We can use that same approach here, developing a template for trees. In the tree case, however, there are recursive calls on each of the mother and the father. Here is the template for a family tree:

  fun ft-func(ft :: FamTree) -> ???:

    cases (FamTree) ft:

      | unknown =>

      | person(name, mother, father) =>

        ... name

        ... ft-func(mother)

        ... ft-func(father)

    end

Think about starting from this template as you try the next example.

2.2 Another Example

Write in-family, which takes a name and a FamTree and determines whether there is a person in the tree with that name. Don’t forget to write examples!

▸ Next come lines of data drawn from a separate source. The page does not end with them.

/-- ★★ **`Core` FROM THE LAW CHANNEL's LETTERS, condExp form**: as `core_of_finePath`, with the oscillation hypothesis stated kernel-free —
`∫ |ν̂_{K,τ,u}[Ψ′_{K,τ,u} | σ(q K)] − ν̂_{K,τ,u}[Ψ′_{K,τ,u}]| dν̂_{K,τ,u} ≤ 2ρ K` on the good non-null classes, `ν̂ = (νA K τ).tilted (Ψ K τ u)` —
the (F2″) letter of file P §3 ∕ 31-I, class by class. [folklore] -/
theorem core_of_finePath_condExp (hq : ∀ K, Measurable (q K))
    (hP : MGFForm B T W (fun K τ => (νA K τ).map (q K)) P) (hQ : MGFForm B T W (fun K τ => (νB K τ).map (q K)) Q)
    (hΨm : ∀ K τ u, Measurable (Ψ K τ u)) (hΨ'm : ∀ K τ u, Measurable (Ψ' K τ u))
    (hΨd : ∀ K τ u x, HasDerivAt (fun v => Ψ K τ v x) (Ψ' K τ u x) u)
    (hbd : ∀ K τ (u₀ : ℝ), ∃ ε > 0, ∃ M : ℝ, ∀ u ∈ Metric.ball u₀ ε, ∀ x, |Ψ K τ u x| ≤ M ∧ |Ψ' K τ u x| ≤ M)
    (hΨ0 : ∀ K τ x, Ψ K τ 0 x = 0)
    (hB : ∀ K, ∀ τ ∈ T K, νB K τ = (νA K τ).withDensity fun x => ENNReal.ofReal (Real.exp (Ψ K τ 1 x))) (hρ : ∀ K, 0 ≤ ρ K)
    (hk : ∀ K, ∀ u ∈ Icc (0 : ℝ) 1, HasDerivWithinAt (k K) (k' K u) (Icc (0 : ℝ) 1) u)
    (hdrift : ∀ (K : ℕ) (t : ℝ), |t| ≤ l₀ → ∀ τ ∈ T K \ Bad K t, νA K τ ≠ 0 → ∀ u ∈ Icc (0 : ℝ) 1,
      |∫ x, Ψ' K τ u x ∂((νA K τ).tilted (Ψ K τ u)) - k' K u| ≤ r₁ K)
    (hosc : ∀ (K : ℕ) (t : ℝ), |t| ≤ l₀ → ∀ τ ∈ T K \ Bad K t, νA K τ ≠ 0 → ∀ u ∈ Icc (0 : ℝ) 1,
      ∫ x, |((νA K τ).tilted (Ψ K τ u))[Ψ' K τ u | MeasurableSpace.comap (q K) inferInstance] x -
        ∫ y, Ψ' K τ u y ∂((νA K τ).tilted (Ψ K τ u))| ∂((νA K τ).tilted (Ψ K τ u)) ≤ 2 * ρ K)
    (hw : ∀ K, r₁ K + (Real.exp (2 * (l₀ * B)) - 1) * ρ K ≤ vol * δ K) :
    Core l₀ vol T Bad P Q δ :=
  core_of_finePath (Λ := fun K τ u V => Real.log (∫ U, Real.exp (Ψ K τ u U) ∂(condLaw (νA K τ) (q K) V)))
    (h := fun K τ u V => ∫ U, Ψ' K τ u U ∂((condLaw (νA K τ) (q K) V).tilted (Ψ K τ u)))
    hq hP hQ hΨm hΨ'm hΨd hbd hΨ0 hB hρ (fun _ _ _ _ => rfl) (fun _ _ _ _ => rfl) hk hdrift
    (fun K t ht τ hτ h0 u hu => by
      rw [condOsc_kernel_of_condExp (νA := νA) (hq K) (hΨm K τ) (hΨ'm K τ) (hbd K τ) h0]
      exact hosc K t ht τ hτ h0 u hu) hw

/-- ★ **N14's BINDER FROM THE LAW CHANNEL's LETTERS, condExp form**: as `tiltedMeanMatching_of_finePath`, oscillation hypothesis kernel-free.
[folklore] -/
theorem tiltedMeanMatching_of_finePath_condExp (hq : ∀ K, Measurable (q K)) (hB0 : 0 ≤ B)
    (hWm : ∀ K, Measurable (W K)) (hWb : ∀ K ω, |W K ω| ≤ B)
    (hΨm : ∀ K τ u, Measurable (Ψ K τ u)) (hΨ'm : ∀ K τ u, Measurable (Ψ' K τ u))
    (hΨd : ∀ K τ u x, HasDerivAt (fun v => Ψ K τ v x) (Ψ' K τ u x) u)
    (hbd : ∀ K τ (u₀ : ℝ), ∃ ε > 0, ∃ M : ℝ, ∀ u ∈ Metric.ball u₀ ε, ∀ x, |Ψ K τ u x| ≤ M ∧ |Ψ' K τ u x| ≤ M)
    (hΨ0 : ∀ K τ x, Ψ K τ 0 x = 0)
    (hB : ∀ K, ∀ τ ∈ T K, νB K τ = (νA K τ).withDensity fun x => ENNReal.ofReal (Real.exp (Ψ K τ 1 x))) (hρ : ∀ K, 0 ≤ ρ K)
    (hosc : ∀ (K : ℕ) (t : ℝ), |t| ≤ l₀ → ∀ τ ∈ T K \ Bad K t, νA K τ ≠ 0 → ∀ u ∈ Icc (0 : ℝ) 1,
      ∫ x, |((νA K τ).tilted (Ψ K τ u))[Ψ' K τ u | MeasurableSpace.comap (q K) inferInstance] x -
        ∫ y, Ψ' K τ u y ∂((νA K τ).tilted (Ψ K τ u))| ∂((νA K τ).tilted (Ψ K τ u)) ≤ 2 * ρ K) :
    TiltedMeanMatching l₀ T Bad W (fun K τ => (νA K τ).map (q K)) W (fun K τ => (νB K τ).map (q K))
      fun K => 4 * B * Real.exp (2 * (l₀ * B)) * ρ K :=
  tiltedMeanMatching_of_finePath (Λ := fun K τ u V => Real.log (∫ U, Real.exp (Ψ K τ u U) ∂(condLaw (νA K τ) (q K) V)))
    (h := fun K τ u V => ∫ U, Ψ' K τ u U ∂((condLaw (νA K τ) (q K) V).tilted (Ψ K τ u)))
    hq hB0 hWm hWb hΨm hΨ'm hΨd hbd hΨ0 hB hρ (fun _ _ _ _ => rfl) (fun _ _ _ _ => rfl)
    (fun K t ht τ hτ h0 u hu => by
      rw [condOsc_kernel_of_condExp (νA := νA) (hq K) (hΨm K τ) (hΨ'm K τ) (hbd K τ) h0]
      exact hosc K t ht τ hτ h0 u hu)

end CondExp


end YMDAG.N14.LawChannelPushForwardRoad

end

  fun in-family(a-name :: String, ft :: FamTree) -> Boolean:

    doc: "determine whether family has a person with the given name"

    cases (FamTree) ft:

      | unknown => false

      | person(name, mother, father) =>

        (name == a-name) or

        in-family(a-name, mother) or

        in-family(a-name, father)

    end

  where:

    in-family("Bill", unknown()) is false

    in-family("Zoe", unknown()) is false

    in-family("Susan", the-family) is true

    in-family("Zoe", the-family) is false

    in-family("John", the-family) is true

  end

3 Binary Trees

What we have worked out here as family trees is actually a common data structure in CS called a binary tree (binary because each position in the tree refers to two other positions). If you go on in CS, you will see binary trees in many different contents. Here, we are just pointing out the common term for what we have built.

4 Tables Versus Trees

Let’s get back to the discussion about tables vs trees – what are the benefits of each?

Trees:

Tables:
  • capture siblings easily

  • feels more like a database of data on people

There are clearly tradeoffs here. In Computer Science, trees are often used instead of table, because of the direct access to parents (and generally capturing the structure of the underlying data).

5 More Practice

If you finish those, extend the data block so that a person also has a birth year and an eye color. Think of some programs that you could write now that you have this information as well.